- Origin: London, England
- Genres: Alternative rock Britpop
- Years active: 1993 – 2004 2008 (one-off reunion) 2025 – present
- Labels: Costermonger Polydor Contra
- Members: Martin Rossiter Steve Mason Matt James Kevin Miles

= Gene (band) =

English alternative rock band

Gene are an English rock band that rose to prominence in the mid-1990s.
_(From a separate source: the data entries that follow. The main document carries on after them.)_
/-!
# `SchurObstructionExit` — part 2/2 (cells, `closes_target`, exactness, host corollaries, composition with the g26 chain)

Census twin (decomp-langlands census-1 g28) of the lens-4 g28 node `HOME/nodes/lens-4-g28-SchurObstructionExit.lean` (sha256 8da153df…),
split mechanically at `end Galois` because Theorems files with proofs are ≤ 400 lines; part 1 = `SchurObstructionExitPrelude`
(§0 pieces, §1 abstract Clifford extension group, §2 Galois-side extension).  Deltas vs the node: the deciding theorem `closes` is
renamed `closes_target` (a `--supports … --as helper` file may not declare a registry-owned name); nothing else changed.
TARGET = tree `TatePhantomLift.PerfectLayerExtension` (EXT, deciding crux of the queued PerfectLayerClifford kit, host RPERF 28225).
-/

set_option linter.dupNamespace false
set_option linter.unusedVariables false
set_option linter.style.longLine false

namespace Summit.Langlands.Langlands.Theorems.SchurObstructionExit


open scoped BigOperators Topology Matrix
open Filter Set Function
open Literature.NumberTheory.GaloisRepresentations Literature.NumberTheory.Automorphic
open IsDedekindDomain
open Summit.Langlands.Langlands.Theses
open Summit.Langlands.Langlands.Theses.GaloisHullLift
open Summit.Langlands.Langlands.Theorems.TatePhantomLift
open scoped NumberField Polynomial


/-! ## §3 The cells of EXT: Schur-split layers from W1 (PROVED), superperfect layers from nothing (PROVED) -/

/-- **SPLIT ⟸ W1 (PROVED CELL).**  On a perfect layer whose Galois group has its central `μ_n`-type extensions split, an irreducible relative
avatar extends on the nose, given only the determinant descent W1; the extension is irreducible, hence semisimple, and carries the same
relative avatar. -/
theorem schurSplit_of_w1 (hW : LayerDeterminantDescent) : SchurSplitLayerExtension := by
  intro K _ _ n hcpt hn π hπ L _ _ _ hGal h1 hnc hsplit ℓ _ ι r hr hirr hrel
  haveI := hGal
  have hinv : ∀ τ : Field.absoluteGaloisGroup K, ∃ P : GL (Fin n) (PadicAlgCl ℓ),
      FramedRep.conj P (FramedGaloisRep.outerConj τ r) = r := relAvatar_invariant π.1 ι r hr hrel
  obtain ⟨Ψ, hΨ⟩ := hW K n hcpt hn π hπ L hGal h1 hnc ℓ ι r hr hirr hrel
  obtain ⟨ρ₀, h0⟩ := exists_restrictField_eq_of_det r hirr hinv Ψ.toMonoidHom hΨ hsplit
  have hirr₀ : ρ₀.IsIrreducible := isIrreducible_of_restrictField ρ₀ (h0 ▸ hirr : (ρ₀.restrictField L).IsIrreducible)
  have hss₀ : ρ₀.toGaloisRep.IsSemisimple := by
    haveI : ρ₀.toGaloisRep.toRepresentation.IsIrreducible := hirr₀
    change ComplementedLattice _
    infer_instance
  refine ⟨ρ₀, hss₀, ?_⟩
  rw [h0]
  exact hrel

/-- **SUPERPERFECT RUNG (PROVED, no piece at all)** — the BC5 witness: EXT holds on every layer with superperfect Galois group. -/
theorem ext_on_superperfect : SuperperfectLayerExtension := by
  intro K _ _ n hcpt hn π hπ L _ _ _ hGal h1 hnc hsplit ℓ _ ι r hr hirr hrel
  haveI := hGal
  have hinv : ∀ τ : Field.absoluteGaloisGroup K, ∃ P : GL (Fin n) (PadicAlgCl ℓ),
      FramedRep.conj P (FramedGaloisRep.outerConj τ r) = r := relAvatar_invariant π.1 ι r hr hrel
  obtain ⟨ρ₀, h0⟩ := exists_restrictField_eq_of_superperfect r hirr hinv hsplit
  have hirr₀ : ρ₀.IsIrreducible := isIrreducible_of_restrictField ρ₀ (h0 ▸ hirr : (ρ₀.restrictField L).IsIrreducible)
  have hss₀ : ρ₀.toGaloisRep.IsSemisimple := by
    haveI : ρ₀.toGaloisRep.toRepresentation.IsIrreducible := hirr₀
    change ComplementedLattice _
    infer_instance
  refine ⟨ρ₀, hss₀, ?_⟩
  rw [h0]
  exact hrel

/-! ## §4 `closes` (TARGET BY NAME), exactness, S-implications -/

/-- **KERNEL: W1 ∧ SCHT ⟹ EXT** (case on the Schur-torsion predicate of the layer). -/
theorem ext_of_w1_scht (hW : LayerDeterminantDescent) (hS : SchurTorsionLayerExtension) : PerfectLayerExtension := by
  intro K _ _ n hcpt hn π hπ L _ _ _ hGal h1 hnc ℓ _ ι r hr hirr hrel
  by_cases hsp : CentralExtensionsSplitMod n (L ≃ₐ[K] L)
  · exact schurSplit_of_w1 hW K n hcpt hn π hπ L hGal h1 hnc hsp ℓ ι r hr hirr hrel
  · exact hS K n hcpt hn π hπ L hGal h1 hnc hsp ℓ ι r hr hirr hrel

/-- **closes_target** (the node's `closes`) — the TARGET `TatePhantomLift.PerfectLayerExtension` BY NAME from the two pieces. -/
theorem closes_target (hW : LayerDeterminantDescent) (hS : SchurTorsionLayerExtension) :
    Summit.Langlands.Langlands.Theorems.TatePhantomLift.PerfectLayerExtension :=
  ext_of_w1_scht hW hS

/-- **SCHT ⟸ EXT** (restriction to fewer layers). -/
theorem scht_of_ext (hE : PerfectLayerExtension) : SchurTorsionLayerExtension := by
  intro K _ _ n hcpt hn π hπ L _ _ _ hGal h1 hnc hsp ℓ _ ι r hr hirr hrel
  exact hE K n hcpt hn π hπ L hGal h1 hnc ℓ ι r hr hirr hrel

/-- **SPLIT ⟸ EXT** (restriction to fewer layers). -/
theorem schurSplit_of_ext (hE : PerfectLayerExtension) : SchurSplitLayerExtension := by
  intro K _ _ n hcpt hn π hπ L _ _ _ hGal h1 hnc hsp ℓ _ ι r hr hirr hrel
  exact hE K n hcpt hn π hπ L hGal h1 hnc ℓ ι r hr hirr hrel

/-- **EXACTNESS, FACT-FREE**: EXT ↔ W1 ∧ SCHT (`w1_of_ext` is the tree's; no TP / DIV / LAY / RIGID side hypotheses, unlike g26's `ext_iff_pieces`). -/
theorem ext_iff : PerfectLayerExtension ↔ (LayerDeterminantDescent ∧ SchurTorsionLayerExtension) :=
  ⟨fun h => ⟨w1_of_ext h, scht_of_ext h⟩, fun h => ext_of_w1_scht h.1 h.2⟩

/-- SCHT is S-implied (via EXT). -/
theorem scht_of_langlands (hL : _root_.Langlands) : SchurTorsionLayerExtension := scht_of_ext (ext_of_langlands hL)

/-- SCHT is implied by the host item RPERF (via EXT). -/
theorem scht_of_perfect (hP : GaloisHullLift.PerfectHullDescent) : SchurTorsionLayerExtension := scht_of_ext (ext_of_perfect hP)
Formed in 1993, they were categorised by the UK music press as a Britpop band and often drew comparisons with the Smiths because of lead singer Martin Rossiter's similarities to Morrissey in demeanour, surname, lyrics and song titles. Gene's music was influenced by The Jam, The Smiths, The Style Council, Faces and The Clash. The band split in 2004 but have announced a reunion for 2026.

==History==
===The Go Hole and Sp!n===
Gene's origins lie in a previous band which was first called The Go Hole, named after a fictional "Beat" club in John Clellon Holmes' novel Go. They released the single "Flight of Angels" on Big Pop Records in 1987. They were later renamed to Sp!n when they became a four-piece. The band was formed in 1987 by Lee Clark (vocals/guitar) and Darryl James Walton (Daz) (bass). However, their collaboration was short-lived as Walton was soon replaced by John Mason on bass, with Matt James (Wrigley) joining soon afterwards on drums. Walton would then take on the role of band manager, booking shows across London, using his connections. Their first single, recorded in the same studios as The Ruts' "In a Rut", appeared on Walton's own Big Pop Record label. A John Peel session fuelled their early success, where they mixed with the music and artistic community in Camberwell mingling with members of The House of Love, My White Bedroom, and Vic Reeves and Bob Mortimer. Walton would continue to organise and negotiate the group's gigs, contracts and press when they were a four-piece. After 18 months, Clark, Mason and James invited John's brother Steve Mason to play lead/rhythm guitar and thereby freeing Clark to focus on vocals.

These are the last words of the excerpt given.